Flipkart employees will receive a one-time cash payout from a $700-million employee stock option (Esop) buyback that the ecommerce major is facilitating as part of its separation from payments firm PhonePe this month, people aware of the matter.

“The payouts to employees will be made by July 31… We made this communication to our employees previously,” a Flipkart spokesperson told ReTale over email without sharing further details.

Eligible former and current employees will receive $43.67, or about Rs 3,615 for each unit of Esop they hold in Flipkart as compensation for the loss of PhonePe’s value in the stock option as a result of its separation, the company had said in a recent internal note.

More than 24,000 employees, including former Flipkart and Myntra staff, will be given the cash payout based on the number of stock options they hold. ReTale has seen a copy of the note.

The payout will be “subject to applicable withholding taxes and other tax rules in respective countries of various Esop holders”, it said. Legal formalities for the payout are currently underway, it added.

The buyback is part of a $1.5-2 billion fundraise by PhonePe in a round led by Flipkart and its largest shareholder US retailing giant Walmart.

So far, PhonePe has raised about $850 million as part of the round. Out of that, private equity major General Atlantic has pumped in nearly $550 million, valuing the digital payments firm at $12 billion.

The Flipkart group of firms, which includes fashion portal Myntra, is offering existing investors and Esop holders the option to reinvest their Esop payouts in the latest round of PhonePe fundraise..

The record date for buyback entitlement has been set at December 23, 2022, and the payment would be on the basis of Esops held as on that date. The payment will be on all vested options for current and former employees, while current employees will also get benefits based on their unvested options, the internal note said.

US retail behemoth Walmart is largely financing the Esop buyback, part of which is a secondary share sale. In a secondary share sale, money goes from new investors to existing shareholders or employees – the firm itself does not receive any of the funds.

The buyback is taking place amid a global correction of tech valuations and a funding winter that has hit startups worldwide.

Flipkart’s own valuation is expected to be readjusted to about $33 billion from $37.6 billion earlier, as PhonePe will have a separate shareholding structure, people in the know of the matter had told ReTale in November.

SoftBank Vision Fund, Qatar Investment Authority, DisruptAD, Khazanah Nasional Bhd, Tencent, and Tiger Global are among Flipkart’s backers.

This is not Flipkart’s first buyback – the firm had purchased $80-85 million worth of shares from employees as part of its $3.6-billion financing round in 2021. It had also conducted another $500-million buyback during its acquisition by Walmart in 2018, but only current employees had been able to sell their vested stock options at the time.

Flipkartposted revenues of Rs 50,992 crore for 2021-22, a 34.5% jump from the previous year.

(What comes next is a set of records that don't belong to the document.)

omit [Algebra F E] [Algebra.IsQuadraticExtension F E] in
/-- **the unramified character `ν_w = ζ_N^{ord_w}` of `E_wˣ` of order dividing `N`** (`ζ_N = e^{2πi/N}`, `N ≥ 2`): unitary, continuous,
trivial on the units of valuation `1`, `ν^N = 1`, and `ν(x) ≠ 1` whenever `v_w(x) = exp(−1)`.  Copy (with the last clause universal) of the
private lemma of `LemD1AsPrintedIndexedNonVacuityAtPlace.lean` §2. [folklore] -/
private theorem exists_unramified_character (w : HeightOneSpectrum (𝓞 E)) {N : ℕ} (hN : 2 ≤ N) :
    ∃ ν : (w.adicCompletion E)ˣ →* ℂˣ,
      (∀ x, ‖((ν x : ℂˣ) : ℂ)‖ = 1) ∧
      (∀ x : (w.adicCompletion E)ˣ, Valued.v (x : w.adicCompletion E) = 1 → ν x = 1) ∧
      (∀ x, ν x ^ N = 1) ∧
      ∀ x : (w.adicCompletion E)ˣ, Valued.v (x : w.adicCompletion E) = WithZero.exp (-1 : ℤ) → ν x ≠ 1 := by
  have hN0 : N ≠ 0 := by omega
  have hprim : IsPrimitiveRoot (Complex.exp (2 * Real.pi * Complex.I / (N : ℕ))) N := Complex.isPrimitiveRoot_exp N hN0
  set ζ : ℂˣ := (hprim.isUnit hN0).unit with hζdef
  have hζval : (ζ : ℂ) = Complex.exp (2 * Real.pi * Complex.I / (N : ℕ)) := (hprim.isUnit hN0).unit_spec
  have hζ : IsPrimitiveRoot ζ N := IsPrimitiveRoot.coe_units_iff.1 (by rw [hζval]; exact hprim)
  have hζN : ζ ^ N = 1 := hζ.pow_eq_one
  have hζne : ζ ≠ 1 := hζ.ne_one (by omega)
  have hζnorm : ‖(ζ : ℂ)‖ = 1 := by rw [hζval]; exact hprim.norm'_eq_one hN0
  set f : Multiplicative ℤ →* ℂ := (Units.coeHom ℂ).comp (zpowersHom ℂˣ ζ) with hfdef
  set ν₀ : w.adicCompletion E →*₀ ℂ :=
    (WithZero.lift' f).comp (Valued.v : Valuation (w.adicCompletion E) (WithZero (Multiplicative ℤ))).toMonoidWithZeroHom
    with hν₀def
  have hν₀ : ∀ x : w.adicCompletion E, x ≠ 0 → ν₀ x = ((ζ ^ WithZero.log (Valued.v x) : ℂˣ) : ℂ) := by
    intro x hx
    have hvx : Valued.v x ≠ 0 := (Valuation.ne_zero_iff _).2 hx
    rw [hν₀def, MonoidWithZeroHom.comp_apply]
    change WithZero.lift' f (Valued.v x) = _
    conv_lhs => rw [← WithZero.exp_log hvx]
    rw [show WithZero.exp (WithZero.log (Valued.v x)) =
        ((Multiplicative.ofAdd (WithZero.log (Valued.v x)) : Multiplicative ℤ) : WithZero (Multiplicative ℤ)) from rfl,
      WithZero.lift'_coe, hfdef, MonoidHom.comp_apply, zpowersHom_apply, Units.coeHom_apply]
    rfl
  set ν : (w.adicCompletion E)ˣ →* ℂˣ := Units.map ν₀.toMonoidHom with hνdef
  have hν : ∀ x : (w.adicCompletion E)ˣ, ν x = ζ ^ WithZero.log (Valued.v (x : w.adicCompletion E)) := by
    intro x
    apply Units.ext
    rw [hνdef, Units.coe_map]
    exact hν₀ x x.ne_zero
  refine ⟨ν, fun x => ?_, fun x hx => ?_, fun x => ?_, fun x hx => ?_⟩
  · rw [hν, Units.val_zpow_eq_zpow_val, norm_zpow, hζnorm, one_zpow]
  · rw [hν, hx, WithZero.log_one, zpow_zero]
  · rw [hν, ← zpow_natCast, ← zpow_mul, mul_comm, zpow_mul, zpow_natCast, hζN, one_zpow]
  · rw [hν, hx, WithZero.log_exp, zpow_neg, zpow_one, Ne, inv_eq_one]
    exact hζne

omit [Algebra F E] [Algebra.IsQuadraticExtension F E] in
/-- `{y : v_w(y) = 1}` is open in `E_w` (the valuation is locally constant off `0`). [folklore] -/
private theorem isOpen_setOf_valued_eq_one (w : HeightOneSpectrum (𝓞 E)) :
    IsOpen {y : w.adicCompletion E | Valued.v y = 1} := by
  refine isOpen_iff_mem_nhds.2 fun y hy => ?_
  rw [Set.mem_setOf_eq] at hy
  have h := Valued.locally_const (x := y) (by rw [hy]; exact one_ne_zero)
  simpa only [hy] using h

include hcδ hδ in
/-- **the DET CARRIER character at a SPLIT place** (`c • w ≠ w`, ANY `N ≥ 2`): the character `Ψ(g) = ν_w(det(g)_w) = ζ_N^{ord_w det(g)_w}` of
`U(V)(F_v) = S.U` is TRIVIAL ON THE CENTRE (`det(z · 1_N) = z^N` and `ν_w^N = 1`: `Ψ ∘ S.scalar = 1`), trivial on the open neighbourhood
`{g : v_w(det(g)_w) = 1}` of `1`, has all its values `N`-th roots of unity of modulus `1`, and is NOT trivial: `Ψ(g₀) = ζ_N^{−1} ≠ 1` at an
element `g₀ ∈ U(V)(F_v)` with `det g₀ = ι(a)`, `a · c(a) = 1`, `v_w(a) = exp(−1)` (§2 and `exists_mul_conj_eq_one_valuation_eq_of_split`).  So at a
split place `U(V)(F_v)` carries two characters — `1` and `Ψ` — with the SAME restriction to the centre `E_v¹`.
[cite: Liu2021, App. D §D.1 Step 3 (l. 5221)] [cite: Mok2014, §1 Notation p. 5] -/
theorem exists_det_carrier_character_of_split (w : PlacesOver E v) (hw : c • w.1 ≠ w.1) :
    ∃ Ψ : (LemD1OfPlace.standingData E v c N J hcδ hδ hN hJh hJdet).U →* ℂˣ,
      (∀ z : (LemD1OfPlace.standingData E v c N J hcδ hδ hN hJh hJdet).normOne,
        Ψ ((LemD1OfPlace.standingData E v c N J hcδ hδ hN hJh hJdet).scalar z) = 1) ∧
      (∃ O : Set (LemD1OfPlace.standingData E v c N J hcδ hδ hN hJh hJdet).U, IsOpen O ∧ 1 ∈ O ∧ ∀ g ∈ O, Ψ g = 1) ∧
      (∃ g₀ : (LemD1OfPlace.standingData E v c N J hcδ hδ hN hJh hJdet).U, Ψ g₀ ≠ 1) ∧
      (∀ g, Ψ g ^ N = 1) ∧ (∀ g, ‖((Ψ g : ℂˣ) : ℂ)‖ = 1) := by
  obtain ⟨ν, hνnorm, hν1, hνN, hνϖ⟩ := exists_unramified_character E w.1 hN
  let prw : (LocalRing E v)ˣ →* (w.1.adicCompletion E)ˣ :=
    Units.map (Pi.evalRingHom (fun w' : PlacesOver E v => w'.1.adicCompletion E) w).toMonoidHom
  have hprw : ∀ y : (LocalRing E v)ˣ, ((prw y : (w.1.adicCompletion E)ˣ) : w.1.adicCompletion E) = (y : LocalRing E v) w :=
    fun y => rfl
  let detU : (LemD1OfPlace.standingData E v c N J hcδ hδ hN hJh hJdet).U →* (LocalRing E v)ˣ :=
    Matrix.GeneralLinearGroup.det.comp (LemD1OfPlace.standingData E v c N J hcδ hδ hN hJh hJdet).U.subtype
  let Ψ : (LemD1OfPlace.standingData E v c N J hcδ hδ hN hJh hJdet).U →* ℂˣ := ν.comp (prw.comp detU)
  have hΨ : ∀ g, Ψ g = ν (prw (Matrix.GeneralLinearGroup.det (g : GL (Fin N) (LocalRing E v)))) := fun g => rfl
  -- det of a scalar
  have hdet : ∀ z : (LemD1OfPlace.standingData E v c N J hcδ hδ hN hJh hJdet).normOne,
      Matrix.GeneralLinearGroup.det (((LemD1OfPlace.standingData E v c N J hcδ hδ hN hJh hJdet).scalar z :
        (LemD1OfPlace.standingData E v c N J hcδ hδ hN hJh hJdet).U) : GL (Fin N) (LocalRing E v)) =
      (z : (LocalRing E v)ˣ) ^ N := fun z => by
    apply Units.ext
    rw [Matrix.GeneralLinearGroup.val_det_apply, OscillatorStandingData.coe_scalar, Matrix.scalar_apply, Matrix.det_diagonal,
      Finset.prod_const, Finset.card_univ, Fintype.card_fin, Units.val_pow_eq_pow_val]
  refine ⟨Ψ, fun z => ?_, ?_, ?_, fun g => by rw [hΨ, hνN], fun g => by rw [hΨ, hνnorm]⟩
  · rw [hΨ, hdet, map_pow, map_pow, hνN]
  · -- the open neighbourhood `{g : v_w(det(g)_w) = 1}`
    let f : (LemD1OfPlace.standingData E v c N J hcδ hδ hN hJh hJdet).U → w.1.adicCompletion E := fun g =>
      (((g : GL (Fin N) (LocalRing E v)) : Matrix (Fin N) (Fin N) (LocalRing E v)).map
        (Pi.evalRingHom (fun w' : PlacesOver E v => w'.1.adicCompletion E) w)).det
    have hf : ∀ g, f g = ((prw (Matrix.GeneralLinearGroup.det (g : GL (Fin N) (LocalRing E v))) :
        (w.1.adicCompletion E)ˣ) : w.1.adicCompletion E) := fun g => by
      rw [hprw, Matrix.GeneralLinearGroup.val_det_apply]
      change _ = (Pi.evalRingHom (fun w' : PlacesOver E v => w'.1.adicCompletion E) w)
        (((g : GL (Fin N) (LocalRing E v)) : Matrix (Fin N) (Fin N) (LocalRing E v)).det)
      rw [RingHom.map_det]
      rfl
    have hfc : Continuous f := by
      refine Continuous.matrix_det ?_
      refine Continuous.matrix_map ?_ (continuous_apply w)
      exact Units.continuous_val.comp continuous_subtype_val
    refine ⟨f ⁻¹' {y | Valued.v y = 1}, (isOpen_setOf_valued_eq_one E w.1).preimage hfc, ?_, fun g hg => ?_⟩
    · rw [Set.mem_preimage, Set.mem_setOf_eq, hf, OneMemClass.coe_one, map_one, map_one, Units.val_one, map_one]
    · rw [Set.mem_preimage, Set.mem_setOf_eq, hf] at hg
      rw [hΨ]
      exact hν1 _ hg
  · -- non-triviality at the dilation of ratio `ι(a)`, `v_w(a) = exp(−1)`
    obtain ⟨a, ha, haw⟩ := exists_mul_conj_eq_one_valuation_eq_of_split E v c hcδ hδ w hw
    obtain ⟨g₀, hg₀⟩ := exists_mem_U_det_eq_algebraMap E v c hcδ hδ N J hN hJh hJdet a ha
    refine ⟨g₀, ?_⟩
    rw [hΨ]
    refine hνϖ _ ?_
    rw [hprw, hg₀]
    change Valued.v ((a : E) : w.1.adicCompletion E) = _
    rw [HeightOneSpectrum.valuedAdicCompletion_eq_valuation', haw]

At the same time, losses widened by almost 40% to Rs 3,404 crore. Expenses, including inventory costs, employee salaries and finance costs, also shot up in the period.

Flipkart group CEO Kalyan Krishnamurthy downplayed the necessity of a long-anticipated initial public offering (IPO) at The Economic Times Startup Awards in November. While acknowledging benefits like market-driven price discovery and shareholder returns that come out of an IPO, he had said: “On the flip side, you have to start sharing how you run the company and manage the many investors; you do not control the company’s future very clearly on your own. So, my philosophy is that if you do not need the first three pieces and can manage those through a private round, I do not necessarily see why we will do a public listing.”